Et de un
mardi 14 août 2007, 01:27 General Lien permanent
Dieudeschats et Meerkat me refile un questionnaire. Cinq questions vraiment importantes, alors il me faut du temps pour répondre. Une par jour, ça vous va? Pour la première question, j'ai l'impression que presque tous les billets de ce blog sont le début du commencement d'une réponse.
1 - Quand tu penses à Pohénégamouk, qu'est-ce qui te vient tout de suite dans la tête ?
Ce qui me définit. Je suis de Pohénégamouk plus que je ne suis vivant. La vie qui est ici me dépasse et m'inclut. Il m'a fallu presque quarante ans pour le découvrir, mais maintenant c'est pour moi une chose certaine. Disons plutôt que c'est la seule chose vraiment certaine et qu'en comparaison tout le reste est flou et douteux.
Il y a 4800 ans, des humains ont franchi la crête et sont descendus dans la vallée, en poursuivant des caribous. Enfin je dis des caribous, c'était peut-être les derniers mammouths laineux, mais l'avenir était au Nord, comme maintenant, comme toujours.
Le paysage était différent. Les montagnes qui avaitent été un milliard d'année avant les plus hautes du monde, étaient maintenant de simples collines. Le glacier qui ici avait mesuré plus de 3 kilomètres d'épais, ne les avaient non seulement rabotées, mais aussi les avaient écrasées. La barrière de glace à 50 kilomètres plus à l'est, faisait le lac plus haut de 20 mètres. Alors oui c'était une vallée, mais une très douce vallée dans la toundra. C'était le grand lac Madawaska, deux cent kilomètres de long, plus de 1500 kilomètres pour faire le tour de toutes les baies et les anses.
La barrière de glace a sauté il y a 3 800 ans. Le temps est devenu plus doux, les montagnes regrandissent, la toundra est devenue taïga, puis forêt boréale. Le feu est plusieurs fois passé. La forêt de feuillus a pris la place il y a 250 ans...

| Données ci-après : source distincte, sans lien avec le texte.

import Literature.Probability.LatticeModels.CriticalScalingDimension
import HarnessLib

/-!
# The two-point power law pins the scaling dimension and the renormalisation (critical Ising, `ℤ³`)

Topic `Probability/LatticeModels`; theorem-only file (no definitions, no named facts), companion of
`CriticalScalingDimension.lean`. Write `G(x) = ⟨σ₀σ_x⟩⁺_{β_c}` (`criticalTwoPoint 3`). The
*isotropic pure power law* hypothesis is the explicit `Tendsto` statement
`G(x) ‖x‖₂^{2Δ} → c` along the cofinite filter of `ℤ³` with `0 < c` (the shape of route item
`IsingEuclidUpgradeR2RotInvPowerLaw` of `Summits/CriticalPhenomena/Ising3DConformalLimit`; it is a
HYPOTHESIS here, never asserted). Results, all elementary consequences of the tree theorem
`criticalTwoPoint_bounds_holds` (`c‖x‖^{-2} ≤ G ≤ C‖x‖^{-1}`, Duminil-Copin 2019, Thm 4.8) and of
the dyadic-mesh machinery of `CriticalScalingDimension.lean`:

* `criticalTwoPoint_tendsto_zero_cofinite` — `G(x) → 0` as `x → ∞` in `ℤ³`;
* `twoPointLaw_exponent_mem_Icc` / `twoPointLaw_exponent_pos` — a power-law exponent satisfies
  `1/2 ≤ Δ ≤ 1`;
* `scalingDimension_eq_of_twoPointLaw` — under the power law with exponent `Δ`, EVERY pointwise
  scaling limit `(ρ, S)` of `criticalCorr 3` which is scale covariant with dimension `Δ'` and has a
  non-degenerate two-point function has `Δ' = Δ` (whatever the renormalisation `ρ`);
* `rho_sq_asymptotics_of_twoPointLaw` — and `ρ(2^{-(k+1)})² (2^{k+1})^{-2Δ} → S₂(0,e)/c`: the
  renormalisation is forced up to the constant;
* `moebius_scalingDimension_eq_of_twoPointLaw` — packaged for Möbius-covariant limits, with
  `Δ ∈ [1/2, 1]` from `scalingDimension_mem_Icc_holds`.

Informal source of the scaling relation `ρ(δ) ≍ δ^{-Δ}`, `S₂ = c r^{-2Δ}`: Di Francesco–Mathieu–
Sénéchal 1997, §4.3.1, eqs. (4.55)–(4.56); Duminil-Copin, ICM 2022, §8.1 (renormalised limits) and
§4.2.1 (exponent `η`, `2Δ = d - 2 + η`). Nothing here is stronger than, or restates, a tree
statement; the open items of the summit are untouched. [folklore]
-/

noncomputable section

namespace Literature.Probability.LatticeModels

open Filter _root_.Topology

/-- The critical two-point function on `ℤ³` tends to `0` at infinity (squeeze between the tree
theorems `0 < c‖x‖^{-2} ≤ ⟨σ₀σ_x⟩⁺_{β_c} ≤ C‖x‖^{-1}`, `criticalTwoPoint_bounds_holds`). [folklore] -/
theorem criticalTwoPoint_tendsto_zero_cofinite :
    Tendsto (criticalTwoPoint 3) cofinite (𝓝 0) := by
  obtain ⟨c, C, hc, hbd⟩ := criticalTwoPoint_bounds_holds (d := 3) le_rfl
  have hnorm : Tendsto (fun x : Site 3 => ‖x‖) cofinite atTop := by
    rw [← Filter.cocompact_eq_cofinite (Site 3)]
    exact tendsto_norm_cocompact_atTop
  have hupper : Tendsto (fun x : Site 3 => C * ‖x‖ ^ (-(((3 : ℕ) : ℝ) - 2))) cofinite (𝓝 0) := by
    have h := (tendsto_rpow_neg_atTop (by norm_num : (0 : ℝ) < ((3 : ℕ) : ℝ) - 2)).comp hnorm
    simpa using h.const_mul C
  have hne : ∀ᶠ x : Site 3 in cofinite, x ≠ 0 := eventually_cofinite_ne 0
  refine tendsto_of_tendsto_of_tendsto_of_le_of_le' tendsto_const_nhds hupper ?_ ?_
  · filter_upwards [hne] with x hx
    have h1 := (hbd x hx).1
    exact le_trans (mul_nonneg hc.le (Real.rpow_nonneg (norm_nonneg _) _)) h1
  · filter_upwards [hne] with x hx
    exact (hbd x hx).2

/-- The Euclidean length of the axis lattice point `m e₁` is `|m|`. [folklore] -/
theorem sqrt_sum_sq_single_axis (m : ℤ) :
    Real.sqrt (∑ i, (((Pi.single (0 : Fin 3) m : Site 3) i : ℝ)) ^ 2) = |(m : ℝ)| := by
  have h : (∑ i, (((Pi.single (0 : Fin 3) m : Site 3) i : ℝ)) ^ 2) = (m : ℝ) ^ 2 := by
    simp [Pi.single_apply]
  rw [h, Real.sqrt_sq_eq_abs]

/-- The axis sequence `m ↦ m e₁` tends to the cofinite filter of `ℤ³`. [folklore] -/
theorem tendsto_natCast_single_axis_cofinite :
    Tendsto (fun m : ℕ => (Pi.single (0 : Fin 3) (m : ℤ) : Site 3)) atTop cofinite := by
  rw [← Nat.cofinite_eq_atTop]
  refine Function.Injective.tendsto_cofinite fun a b h => ?_
  have := congrFun h 0
  simpa using this

/-- If `(Δ, c)` witnesses the two-point law `P`, then `1/2 ≤ Δ ≤ 1`: along `x = m e₁` the tree
bounds `c₁ m^{-2} ≤ ⟨σ₀σ_{me₁}⟩ ≤ C m^{-1}` squeeze `⟨σ₀σ_{me₁}⟩ m^{2Δ} → c > 0`. [folklore] -/
theorem twoPointLaw_exponent_mem_Icc {Δ c : ℝ} (hc : 0 < c)
    (h : Tendsto (fun x : Site 3 =>
      criticalTwoPoint 3 x * Real.sqrt (∑ i, ((x i : ℝ)) ^ 2) ^ (2 * Δ)) cofinite (𝓝 c)) :
    Δ ∈ Set.Icc (1 / 2 : ℝ) 1 := by
  obtain ⟨c₁, C, hc₁, hbd⟩ := criticalTwoPoint_bounds_holds (d := 3) le_rfl
  -- restrict to the axis sequence `m e₁`, `m ≥ 1`
  set x : ℕ → Site 3 := fun m => Pi.single (0 : Fin 3) ((m + 1 : ℕ) : ℤ) with hx
  set G : ℕ → ℝ := fun m => criticalTwoPoint 3 (x m) with hG
  have hxne : ∀ m, x m ≠ 0 := by
    intro m hm
    have := congrFun hm 0
    simp [hx] at this
    omega
  have hpos : ∀ m : ℕ, (0 : ℝ) < (m + 1 : ℕ) := fun m => by positivity
  have hnorm : ∀ m, (‖x m‖ : ℝ) = ((m + 1 : ℕ) : ℝ) := by
    intro m
    rw [hx, norm_single_axis]
    push_cast
    exact abs_of_pos (by positivity)
  have hseq : Tendsto (fun m : ℕ => G m * ((m + 1 : ℕ) : ℝ) ^ (2 * Δ)) atTop (𝓝 c) := by
    have h' := h.comp (tendsto_natCast_single_axis_cofinite.comp (tendsto_add_atTop_nat 1))
    refine h'.congr fun m => ?_
    simp only [Function.comp_apply, hG, hx]
    rw [sqrt_sum_sq_single_axis, Int.cast_natCast, abs_of_pos (hpos m)]
  have hlow : ∀ m, c₁ * ((m + 1 : ℕ) : ℝ) ^ (-(((3 : ℕ) : ℝ) - 1)) ≤ G m := by
    intro m
    have h1 := (hbd (x m) (hxne m)).1
    rwa [hnorm m] at h1
  have hupp : ∀ m, G m ≤ C * ((m + 1 : ℕ) : ℝ) ^ (-(((3 : ℕ) : ℝ) - 2)) := by
    intro m
    have h1 := (hbd (x m) (hxne m)).2
    rwa [hnorm m] at h1
  have hGnonneg : ∀ m, 0 ≤ G m := fun m =>
    le_trans (mul_nonneg hc₁.le (Real.rpow_nonneg (hpos m).le _)) (hlow m)
  have hcast : Tendsto (fun m : ℕ => ((m + 1 : ℕ) : ℝ)) atTop atTop :=
    tendsto_natCast_atTop_atTop.comp (tendsto_add_atTop_nat 1)
  constructor
  · -- `Δ < 1/2` would force the limit to be `≤ 0`
    by_contra hlt
    rw [not_le] at hlt
    have hexp : 0 < ((3 : ℕ) : ℝ) - 2 - 2 * Δ := by push_cast; linarith
    have hup' : ∀ m, G m * ((m + 1 : ℕ) : ℝ) ^ (2 * Δ)
        ≤ C * ((m + 1 : ℕ) : ℝ) ^ (-(((3 : ℕ) : ℝ) - 2 - 2 * Δ)) := by
      intro m
      have hm := hpos m
      calc G m * ((m + 1 : ℕ) : ℝ) ^ (2 * Δ)
          ≤ C * ((m + 1 : ℕ) : ℝ) ^ (-(((3 : ℕ) : ℝ) - 2)) * ((m + 1 : ℕ) : ℝ) ^ (2 * Δ) :=
            mul_le_mul_of_nonneg_right (hupp m) (Real.rpow_nonneg hm.le _)
        _ = C * ((m + 1 : ℕ) : ℝ) ^ (-(((3 : ℕ) : ℝ) - 2 - 2 * Δ)) := by
            rw [mul_assoc, ← Real.rpow_add hm]; congr 2; ring
    have hzero : Tendsto (fun m : ℕ => C * ((m + 1 : ℕ) : ℝ) ^ (-(((3 : ℕ) : ℝ) - 2 - 2 * Δ)))
        atTop (𝓝 0) := by
      have h0 := (tendsto_rpow_neg_atTop hexp).comp hcast
      simpa using h0.const_mul C
    have hle : c ≤ 0 :=
      le_of_tendsto_of_tendsto' hseq hzero fun m => hup' m
    linarith
  · -- `1 < Δ` would force the sequence to `+∞`
    by_contra hlt
    rw [not_le] at hlt
    have hexp : 0 < 2 * Δ - (((3 : ℕ) : ℝ) - 1) := by push_cast; linarith
    have hlow' : ∀ m, c₁ * ((m + 1 : ℕ) : ℝ) ^ (2 * Δ - (((3 : ℕ) : ℝ) - 1))
        ≤ G m * ((m + 1 : ℕ) : ℝ) ^ (2 * Δ) := by
      intro m
      have hm := hpos m
      calc c₁ * ((m + 1 : ℕ) : ℝ) ^ (2 * Δ - (((3 : ℕ) : ℝ) - 1))
          = c₁ * ((m + 1 : ℕ) : ℝ) ^ (-(((3 : ℕ) : ℝ) - 1)) * ((m + 1 : ℕ) : ℝ) ^ (2 * Δ) := by
            rw [mul_assoc, ← Real.rpow_add hm]; congr 2; ring
        _ ≤ G m * ((m + 1 : ℕ) : ℝ) ^ (2 * Δ) :=
            mul_le_mul_of_nonneg_right (hlow m) (Real.rpow_nonneg hm.le _)
    have hinf : Tendsto (fun m : ℕ => c₁ * ((m + 1 : ℕ) : ℝ) ^ (2 * Δ - (((3 : ℕ) : ℝ) - 1)))
        atTop atTop :=
      Tendsto.const_mul_atTop hc₁ ((tendsto_rpow_atTop hexp).comp hcast)
    have hinf' : Tendsto (fun m : ℕ => G m * ((m + 1 : ℕ) : ℝ) ^ (2 * Δ)) atTop atTop :=
      tendsto_atTop_mono hlow' hinf
    exact hseq.not_tendsto (disjoint_nhds_atTop c) hinf'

L'homme blanc est arrivé il y a 90 ans, il a tué tous les caribous, brulé la forêt, mis des clôtures et affirmer que cette terre qui est sorti de la glace il y a 4000 ans lui appartenait.
Je ne possède certainement pas cette terre, c'est cette terre qui me possède. Je n'ai de sens que parce qu'elle est vivante, parce qu'elle est ma vie.
Commentaires
Merci de répondre Moukmouk. Quel bonheur tu as de pouvoir vivre là où tu ressens ton appartenance. Se sentir partie prenante d'une terre, d'un espace donne un sentiment d'unité, la vie devient plus cohérente. J'ai connu ça enfant, vivre sur une terre qui était ma vie, et tu as raison, c'est une certitude qui nous emporte.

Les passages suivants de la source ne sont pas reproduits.